Uit de inhoud van de appelschriftuur van het openbaar ministerie d.d. 17 mei 2011 en hetgeen de advocaat-generaal ter terechtzitting in hoger beroep van 6 september 2012 heeft meegedeeld, te weten dat het openbaar ministerie alleen grieven heeft ten aanzien van de beslissing betreffende hetgeen aan de verdachte onder 1 ten laste is gelegd, hetgeen de advocaat-generaal ter terechtzitting in hoger beroep van 23 januari 2014 heeft bevestigd, begrijpt het hof evenwel dat het openbaar ministerie geen bezwaren heeft tegen de beslissingen in het vonnis waarvan beroep ter zake van de aan de verdachte onder 2 tot en met 5 ten laste gelegde feiten.

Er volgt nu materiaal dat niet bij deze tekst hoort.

import Mathlib.AlgebraicGeometry.EllipticCurve.Affine.Point
import HarnessLib

/-!
# Points of a Weierstrass curve under a ring homomorphism of fields: `(x, y) ↦ (f x, f y)` is additive
# `W(L) → (W.map f)(L')`

Silverman, *AEC* VIII.§1 (and II.§2): a field homomorphism `f : L → L'` carries the points of a Weierstrass
equation `W` over `L` to points of the transported equation `W^f` (coefficients `f aᵢ`) over `L'`, compatibly
with the group law (the addition formulas are polynomial over the prime field), hence torsion to torsion —
in particular a field automorphism `σ` that does NOT fix the field of definition of `W` still maps `W[n]` to
`W^σ[n]` coordinatewise. Mathlib's `WeierstrassCurve.Affine.Point.map` is the special case of an algebra map
over a base ring over which `W` is defined; this PROOF-ONLY file records the general ring-hom form as an
existence statement (no new definition): `Point.exists_addMonoidHom_map` — an additive map
`φ : W.toAffine.Point →+ (W.map f).toAffine.Point` with `φ (x, y) = (f x, f y)` and `φ 𝒪 = 𝒪`, injective;
and the torsion/coordinate corollary `Point.exists_map_torsion`.

Motivation (abc-iut cell, route IUTThetaPilot, reading v3 2026-08-26T02:33:05Z): Galois-stability over
`F_mod` of the generators `coords(E_λ[15])` of the field `F‡(P)` — `σ ∈ Gal(F̄/F_mod)` moves `λ` along the
anharmonic orbit and `E_λ[15]` to `E_{σλ}[15]`. [cite: SilvermanAEC2009, VIII.§1]
-/

namespace WeierstrassCurve.Affine.Point

variable {L L' : Type*} [Field L] [Field L'] [DecidableEq L] [DecidableEq L'] (W : WeierstrassCurve L)
  (f : L →+* L')

/-- **Transport of points along a field homomorphism**: there is an additive map
`φ : W(L) → W^f(L')`, `W^f = W.map f`, with `φ 𝒪 = 𝒪` and `φ (x, y) = (f x, f y)` (the group law is given by
polynomial formulas, `map_addX`/`map_addY`/`map_slope`/`map_negY`). [cite: SilvermanAEC2009, VIII.§1] -/
theorem exists_addMonoidHom_map :
    ∃ φ : W.toAffine.Point →+ (W.map f).toAffine.Point,
      φ 0 = 0 ∧ ∀ (x y : L) (h : W.toAffine.Nonsingular x y),
        φ (.some x y h) = .some (f x) (f y) ((W.toAffine.map_nonsingular f.injective x y).mpr h) := by
  let toFun : W.toAffine.Point → (W.map f).toAffine.Point := fun P => match P with
    | .zero => .zero
    | .some x y h => .some (f x) (f y) ((W.toAffine.map_nonsingular f.injective x y).mpr h)
  have h0 : toFun 0 = 0 := rfl
  have hsome : ∀ (x y : L) (h : W.toAffine.Nonsingular x y),
      toFun (.some x y h) = .some (f x) (f y) ((W.toAffine.map_nonsingular f.injective x y).mpr h) :=
    fun _ _ _ => rfl
  refine ⟨{ toFun := toFun, map_zero' := h0, map_add' := ?_ }, h0, hsome⟩
  rintro (_ | ⟨x₁, y₁, h₁⟩) (_ | ⟨x₂, y₂, h₂⟩)
  · rfl
  · rfl
  · rfl
  · show toFun (Point.some x₁ y₁ h₁ + Point.some x₂ y₂ h₂) =
      toFun (Point.some x₁ y₁ h₁) + toFun (Point.some x₂ y₂ h₂)
    rw [hsome x₁ y₁ h₁, hsome x₂ y₂ h₂]
    by_cases hxy : x₁ = x₂ ∧ y₁ = W.toAffine.negY x₂ y₂
    · have hy' : f y₁ = (W.map f).toAffine.negY (f x₂) (f y₂) := by
        rw [hxy.right]; exact (map_negY f x₂ y₂).symm
      rw [add_of_Y_eq hxy.left hxy.right, h0, add_of_Y_eq (congr_arg f hxy.left) hy']
    · have hxy' : ¬(f x₁ = f x₂ ∧ f y₁ = (W.map f).toAffine.negY (f x₂) (f y₂)) := by
        rintro ⟨hx, hy⟩
        refine hxy ⟨f.injective hx, f.injective ?_⟩
        rw [hy]
        exact map_negY f x₂ y₂
      rw [add_some hxy, add_some hxy']
      simp only [hsome, map_slope, map_addX, map_addY]

/-- **Torsion points and their coordinates along a field homomorphism**: for every `n`-torsion point
`T = (x, y)` of `W(L)` the point `(f x, f y)` is an `n`-torsion point of `W^f(L')`.
[cite: SilvermanAEC2009, VIII.§1] -/
theorem exists_map_torsion {n : ℤ} {x y : L} (h : W.toAffine.Nonsingular x y)
    (hT : n • (Point.some x y h : W.toAffine.Point) = 0) :
    n • (Point.some (f x) (f y) ((W.toAffine.map_nonsingular f.injective x y).mpr h) :
      (W.map f).toAffine.Point) = 0 := by
  obtain ⟨φ, h0, hφ⟩ := exists_addMonoidHom_map W f
  rw [← hφ x y h, ← map_zsmul, hT, h0]

end WeierstrassCurve.Affine.Point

Nu het hof in het kader van het voortbouwend appel ambtshalve geen redenen heeft gezien deze feiten in hoger beroep nader te bespreken, had het op grond van het vorenstaande in beginsel, gelet op het bepaalde in artikel 416, derde lid, van het Wetboek van Strafvordering, in de rede gelegen om het openbaar ministerie ter zake van de aan de verdachte onder 2 tot en met 5 ten laste gelegde feiten niet-ontvankelijk te verklaren in het hoger beroep zonder onderzoek van de zaak zelf.
Het hof ziet evenwel ambtshalve aanleiding hiertoe niet over te gaan, teneinde de overschrijding in hoger beroep van de redelijke termijn als bedoeld in artikel 6 van het Europees verdrag tot bescherming van de rechten van de mens en de fundamentele vrijheden in de aan de verdachte op te leggen straf te kunnen verdisconteren.
Het hoger beroep omvat derhalve alle bovengenoemde aan de verdachte onder 1 tot en met 5 ten laste gelegde feiten.
Het vonnis waarvan beroep
In eerste aanleg is de verdachte – kort gezegd – veroordeeld voor medeplegen van poging tot moord op
[slachtoffer 2], [slachtoffer 3] en [slachtoffer 4] (feit 2 – zaak Nelson), medeplegen van bedreiging met enig misdrijf tegen het leven gericht van [slachtoffer 5] (feit 4 subsidiair – zaak Noorderplas) en medeplegen van het meermalen wederrechtelijk van de vrijheid beroven van [slachtoffer 6] (feit 5 – zaak Almere).
De verdachte is vrijgesproken van medeplegen van poging tot moord dan wel doodslag dan wel zware mishandeling op [slachtoffer 1], dan wel – subsidiair – van bedreiging met enig misdrijf tegen het leven gericht, althans zware mishandeling van [slachtoffer 1] (feit 1 – zaak Beverwaard). Van medeplegen van poging tot moord dan wel doodslag dan wel zware mishandeling op [slachtoffer 5] is de verdachte eveneens vrijgesproken (zaak Noorderplas – feit 3).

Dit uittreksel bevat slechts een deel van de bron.